Ageing research reviews·2026
Same journal

Amylin at the crossroads of type 2 diabetes and neurodegenerative diseases.

Ageing research reviews·2026
Same journal

Cell death regulation: A novel way of natural products to treat myocardial hypertrophy.

Ageing research reviews·2026
Same journal

Digital technologies for healthy longevity: A policy agenda from the Einstein circle on inclusive, data-driven ageing societies.

Ageing research reviews·2026
Same journal

Molecular and environmental drivers of tau post-translational modifications and tau pathology.

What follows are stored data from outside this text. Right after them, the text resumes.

/-- **Glue of D_HT (PROVED, pure logic):** `B⁺_E → B⁻ → W⁺ → P → L∤∀ → RD → U → SectorComplement`.
`Target` is consumed — fed to B⁺_E on the elliptic plane —, B_w is reassembled by excluded middle on the plane,
then `langlands_of_leaves`. [cite: BuzzardGeeLMS2014, Conj. 3.2.1 and Conj. 3.2.2]
[cite: FontaineMazurGeometric1995, Conj. 1] -/
theorem sectorComplement_of_pieces (hE : EllipticPlaneEntry) (hBoff : WeakAutomorphyOffEllipticPlane)
    (hW : SatakeAvatarExistence) (hP : PadicMemberCompatibility) (hA : CompatibilityAwayFromLAll)
    (hRD : ReciprocityDataNonempty) (hU : AvatarConjugacy) : SectorComplement := fun hX ↦
  langlands_of_leaves
    (fun K _ _ n hcpt hn ℓ _ ι ρ hirr hgeo ↦ by
      by_cases hpl : OnEllipticTowerPlane K n ℓ ρ
      · exact hE hX K n hcpt hn ℓ ι ρ hirr hgeo hpl
      · exact hBoff K n hcpt hn ℓ ι ρ hirr hgeo hpl)
    hW hP hA hRD hU

/-- Control: WITHOUT the cut the six leaves give the summit outright and `Target` is idle — the shape of
every homonymous frame line (`Sketch_18275_r1_k1`, `Sketch_18745_r1_k1`, `leaves_MirrorPairReflection` minus
its own plane). [folklore] -/
theorem sectorComplement_of_uncut_leaves
    (hB : ∀ (K : Type) [Field K] [NumberField K] (n : ℕ) (hcpt : isCompact_glFiniteIntegralLevel n K),
      0 < n → ∀ (ℓ : ℕ) [Fact ℓ.Prime] (ι : PadicAlgCl ℓ ≃+* ℂ) (ρ : FramedGaloisRep K (PadicAlgCl ℓ) n),
      ρ.toGaloisRep.IsIrreducible →
        ((∀ᶠ v : HeightOneSpectrum (𝓞 K) in cofinite, ρ.IsUnramifiedAt v) ∧
          ∀ (v : HeightOneSpectrum (𝓞 K)) (hv : ((ℓ : ℕ) : 𝓞 K) ∈ v.asIdeal),
            (Literature.NumberTheory.PAdicHodge.fontainePstAdicCompletion v ℓ hv).IsDeRhamFramed (ρ.toLocal v)) →
        ∃ π : CuspidalAutomorphicRepData n K hcpt, π.1.IsLAlgebraic ∧
          ∀ᶠ v : HeightOneSpectrum (𝓞 K) in cofinite, SatakeFrobCompatibleAt ι π.1 ρ v)
    (hW : SatakeAvatarExistence) (hP : PadicMemberCompatibility) (hA : CompatibilityAwayFromLAll)
    (hRD : ReciprocityDataNonempty) (hU : AvatarConjugacy) : SectorComplement :=
  fun _hX ↦ langlands_of_leaves hB hW hP hA hRD hU

/-- … and the cut is EXACT: B_w is recovered from its two halves, so D_HT weakens nothing relative to the
summit's partition. [folklore] -/
theorem weakGeometricAutomorphy_of_cut (hX : Target) (hE : EllipticPlaneEntry)
    (hBoff : WeakAutomorphyOffEllipticPlane) :
    ∀ (K : Type) [Field K] [NumberField K] (n : ℕ) (hcpt : isCompact_glFiniteIntegralLevel n K),
      0 < n → ∀ (ℓ : ℕ) [Fact ℓ.Prime] (ι : PadicAlgCl ℓ ≃+* ℂ) (ρ : FramedGaloisRep K (PadicAlgCl ℓ) n),
      ρ.toGaloisRep.IsIrreducible →
        ((∀ᶠ v : HeightOneSpectrum (𝓞 K) in cofinite, ρ.IsUnramifiedAt v) ∧
          ∀ (v : HeightOneSpectrum (𝓞 K)) (hv : ((ℓ : ℕ) : 𝓞 K) ∈ v.asIdeal),
            (Literature.NumberTheory.PAdicHodge.fontainePstAdicCompletion v ℓ hv).IsDeRhamFramed (ρ.toLocal v)) →
        ∃ π : CuspidalAutomorphicRepData n K hcpt, π.1.IsLAlgebraic ∧
          ∀ᶠ v : HeightOneSpectrum (𝓞 K) in cofinite, SatakeFrobCompatibleAt ι π.1 ρ v := by
  intro K _ _ n hcpt hn ℓ _ ι ρ hirr hgeo
  by_cases hpl : OnEllipticTowerPlane K n ℓ ρ
  · exact hE hX K n hcpt hn ℓ ι ρ hirr hgeo hpl
  · exact hBoff K n hcpt hn ℓ ι ρ hirr hgeo hpl

/-! ## §3 NEGATION — see `not_sectorComplement_iff` (§0): a counterexample = a PROOF of `Target` (the open
sector theorem) AND a disproof of the typed summit; nothing weaker. -/

/-- Non-vacuity of the elliptic plane's field clause at the bottom of the tower (`K = ℚ`, `m = 0`), so the cut
is not along an empty set of fields. [folklore] -/
example : ∃ m : ℕ, Nonempty (ℚ →+* CyclotomicField ((7 : ℕ+) ^ (m + 1)) ℚ) := ⟨0, ⟨algebraMap ℚ _⟩⟩

end Summit.Langlands.Langlands.Cruxes.Assembly.HeptagonalTowerCensus

end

Ageing research reviews·2026
See all related articles

Related Experiment Video

Updated: May 3, 2026

In Vivo Nanovector Delivery of a Heart-specific MicroRNA-sponge
09:53

In Vivo Nanovector Delivery of a Heart-specific MicroRNA-sponge

Published on: June 15, 2018

7.2K

Non-coding RNAs in cardiovascular ageing.

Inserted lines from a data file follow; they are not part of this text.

import Summits.CriticalPhenomena.Ising3DConformalLimit.Theses.CurrentConnectionInvariance
import Literature.Probability.LatticeModels.ConformalCovariance
import Mathlib.Geometry.Euclidean.Inversion.Basic
import HarnessLib

/-!
# Crux `LinkingParityCircles.SpinRatioMoebius` (stmt-CriticalPhenomena-4530), line `registered` —
# stub `stub_CCIRatioInversionOfLimit`: item 4840 `RatioInversionInvariance` from the telescoping
# ratio limits of an inversion covariant family

Write `R^δ_n(z) = G^δ_n(z₀,…,z_{n-1}) G^δ_2(z_n, z_{n+1}) / G^δ_{n+2}(z)` for the weight-free telescoping
ratio of critical 3D Ising spin correlators at mesh `δ` (spelled with
`rescaledCorrelator (criticalCorr 3) 1`) and `ι = EuclideanGeometry.inversion 0 1` for the unit
inversion.  Assume a continuum family `S` is inversion covariant with weight `Δ`
(`IsInversionCovariant Δ S`) and that, at every even level `n`, `R^δ_n → p_n := S_n S_2 / S_{n+2}`
locally uniformly on `NonCoincident 3 (n + 2)` along `𝓝[>] 0`.  Then item stmt-CriticalPhenomena-4840
`CurrentConnectionInvariance.RatioInversionInvariance` holds: `R^δ_n(ι∘x) − R^δ_n(x) → 0` for every
even `n ≥ 2` and every non-coincident `x` avoiding `0`.

Proof: locally uniform convergence gives pointwise convergence at `x` and at `ι∘x` (again
non-coincident, `ι` being injective), and the two limits agree because the Kelvin weights
`∏ ‖xᵢ‖^{2Δ}` of the three covariant factors multiply up (`Fin.prod_univ_add`) and cancel in the
ratio (`mul_div_mul_left`).  No positivity of `S` is needed (`a / 0 = 0` on both sides).

Reference for the covariance law: P. Di Francesco, P. Mathieu, D. Sénéchal, *Conformal Field Theory*
(Springer 1997), §4.3.1 eq. (4.62).
-/

noncomputable section

namespace Summit.CriticalPhenomena.Ising3DConformalLimit.Cruxes.SpinRatioMoebius.Birth

open Literature.Probability.LatticeModels Filter Set EuclideanGeometry
open scoped Topology

namespace CCIRatioInversionOfLimit

/-- **The Kelvin weights cancel.** For an inversion covariant family `S` (weight `Δ`) the limit
ratio `S_n(x₀,…,x_{n-1}) S_2(x_n,x_{n+1}) / S_{n+2}(x)` is invariant under the unit inversion at every
configuration avoiding the origin: the weights `∏_{i<n} ‖xᵢ‖^{2Δ} · ∏_{i<2} ‖x_{n+i}‖^{2Δ}` of the
numerator equal the weight `∏_{i<n+2} ‖xᵢ‖^{2Δ}` of the denominator (`Fin.prod_univ_add`) and are
non-zero. [folklore] -/
theorem limitRatio_inversion {Δ : ℝ} {S : CorrFamily 3} (hinv : IsInversionCovariant Δ S)
    {n : ℕ} (x : Fin (n + 2) → EuclideanSpace ℝ (Fin 3)) (hx0 : ∀ i, x i ≠ 0) :
    S n (fun i => inversion 0 1 (x (Fin.castAdd 2 i))) *
          S 2 (fun i => inversion 0 1 (x (Fin.natAdd n i))) /
        S (n + 2) (fun i => inversion 0 1 (x i)) =
      S n (fun i => x (Fin.castAdd 2 i)) * S 2 (fun i => x (Fin.natAdd n i)) / S (n + 2) x := by
  have e1 := hinv n (fun i => x (Fin.castAdd 2 i)) (fun i => hx0 _)
  have e2 := hinv 2 (fun i => x (Fin.natAdd n i)) (fun i => hx0 _)
  have e3 := hinv (n + 2) x hx0
  have hw' : 0 < ∏ i : Fin n, ‖x (Fin.castAdd 2 i)‖ ^ (2 * Δ) :=
    Finset.prod_pos fun i _ => Real.rpow_pos_of_pos (norm_pos_iff.mpr (hx0 _)) _
  have hw'' : 0 < ∏ i : Fin 2, ‖x (Fin.natAdd n i)‖ ^ (2 * Δ) :=
    Finset.prod_pos fun i _ => Real.rpow_pos_of_pos (norm_pos_iff.mpr (hx0 _)) _
  rw [e1, e2, e3, Fin.prod_univ_add, mul_mul_mul_comm,
    mul_div_mul_left _ _ (mul_pos hw' hw'').ne']

end CCIRatioInversionOfLimit

open CCIRatioInversionOfLimit in
/-- **Stub `stub_CCIRatioInversionOfLimit` (item stmt-CriticalPhenomena-4840 from telescoping limits
of an inversion covariant family).** If `S` is inversion covariant with weight `Δ` and, at every even
level `n`, the weight-free lattice ratios `R^δ_n = G^δ_n G^δ_2 / G^δ_{n+2}` of critical 3D Ising
converge locally uniformly on `NonCoincident 3 (n + 2)` to `S_n S_2 / S_{n+2}` as `δ → 0⁺`, then
`CurrentConnectionInvariance.RatioInversionInvariance` holds: `R^δ_n(ι∘x) − R^δ_n(x) → 0` for every
even `n ≥ 2` and every non-coincident `x` avoiding `0` (pointwise limits at `x` and `ι∘x`, equal by
`limitRatio_inversion`). [folklore] -/
theorem stub_CCIRatioInversionOfLimit : ∀ (Δ : ℝ) (S : Literature.Probability.LatticeModels.CorrFamily 3), Literature.Probability.LatticeModels.IsInversionCovariant Δ S → (∀ n : ℕ, Even n → TendstoLocallyUniformlyOn (fun (δ : ℝ) (z : Fin (n + 2) → EuclideanSpace ℝ (Fin 3)) => Literature.Probability.LatticeModels.rescaledCorrelator (Literature.Probability.LatticeModels.criticalCorr 3) 1 n δ (fun i => z (Fin.castAdd 2 i)) * Literature.Probability.LatticeModels.rescaledCorrelator (Literature.Probability.LatticeModels.criticalCorr 3) 1 2 δ (fun i => z (Fin.natAdd n i)) / Literature.Probability.LatticeModels.rescaledCorrelator (Literature.Probability.LatticeModels.criticalCorr 3) 1 (n + 2) δ z) (fun z => S n (fun i => z (Fin.castAdd 2 i)) * S 2 (fun i => z (Fin.natAdd n i)) / S (n + 2) z) (nhdsWithin 0 (Set.Ioi 0)) (Literature.Probability.LatticeModels.NonCoincident 3 (n + 2))) → Summit.CriticalPhenomena.Ising3DConformalLimit.Theses.CurrentConnectionInvariance.RatioInversionInvariance := by
  intro Δ S hinv hT n hn _h2 x hx hx0
  -- `ι∘x` is again non-coincident, `ι = inversion 0 1` being injective.
  have hιx : (fun i => inversion (0 : EuclideanSpace ℝ (Fin 3)) 1 (x i)) ∈ NonCoincident 3 (n + 2) := by
    rw [mem_nonCoincident] at hx ⊢
    exact (inversion_injective _ one_ne_zero).comp hx
  have h3 := ((hT n hn).tendsto_at hιx).sub ((hT n hn).tendsto_at hx)
  rw [limitRatio_inversion hinv x hx0, sub_self] at h3
  exact h3

end Summit.CriticalPhenomena.Ising3DConformalLimit.Cruxes.SpinRatioMoebius.Birth

end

Shashi Kumar Gupta1, Maria Teresa Piccoli1, Thomas Thum2

  • 1Institute of Molecular and Translational Therapeutic Strategies (IMTTS), IFB-Tx, Hannover Medical School, Hannover, Germany.

Ageing Research Reviews
|February 5, 2014
PubMed
Summary
This summary is machine-generated.

Ageing populations present healthcare challenges. MicroRNAs and long noncoding RNAs (lncRNAs) are key regulators of ageing, particularly cardiovascular ageing, offering new research avenues.

Keywords:
AgeingCardiovascularMicroRNAslncRNAs

More Related Videos

Calcified Artery Preparation and Processing with Preserved Morphology and RNA for Digital Spatial Profiling
09:12

Calcified Artery Preparation and Processing with Preserved Morphology and RNA for Digital Spatial Profiling

Published on: January 23, 2026

3.1K
Viral Transgene Expression in Rodent Hearts and the Assessment of Cardiac Arrhythmia Risk
05:15

Viral Transgene Expression in Rodent Hearts and the Assessment of Cardiac Arrhythmia Risk

Published on: July 27, 2022

1.7K

Related Experiment Videos

Last Updated: May 3, 2026

In Vivo Nanovector Delivery of a Heart-specific MicroRNA-sponge
09:53

In Vivo Nanovector Delivery of a Heart-specific MicroRNA-sponge

Published on: June 15, 2018

7.2K
Calcified Artery Preparation and Processing with Preserved Morphology and RNA for Digital Spatial Profiling
09:12

Calcified Artery Preparation and Processing with Preserved Morphology and RNA for Digital Spatial Profiling

Published on: January 23, 2026

3.1K
Viral Transgene Expression in Rodent Hearts and the Assessment of Cardiac Arrhythmia Risk
05:15

Viral Transgene Expression in Rodent Hearts and the Assessment of Cardiac Arrhythmia Risk

Published on: July 27, 2022

1.7K

Area of Science:

  • Gerontology and Molecular Biology
  • Focus on non-coding RNA's role in cellular ageing.

Background:

  • Global ageing populations increase healthcare burdens.
  • Ageing is a complex disorder involving progressive functional decline and increased disease incidence.
  • MicroRNAs (non-coding RNAs) regulate gene expression and are implicated in ageing.

Purpose of the Study:

  • To summarize the role of microRNAs and long noncoding RNAs (lncRNAs) in ageing.
  • To emphasize the specific involvement of these non-coding RNAs in cardiovascular ageing.

Main Methods:

  • Literature review of studies on microRNAs and ageing.
  • Analysis of research on long noncoding RNAs (lncRNAs) in the ageing process.
  • Focus on studies investigating non-coding RNA regulation in cardiovascular ageing.

Main Results:

  • MicroRNAs are critical regulators of ageing across species.
  • Specific microRNAs, such as miR-34, are identified as key ageing regulators.
  • Long noncoding RNAs (lncRNAs) also play a significant role in ageing.

Conclusions:

  • MicroRNAs and lncRNAs are integral to the ageing process.
  • These non-coding RNAs, especially in the context of cardiovascular ageing, represent important therapeutic and research targets.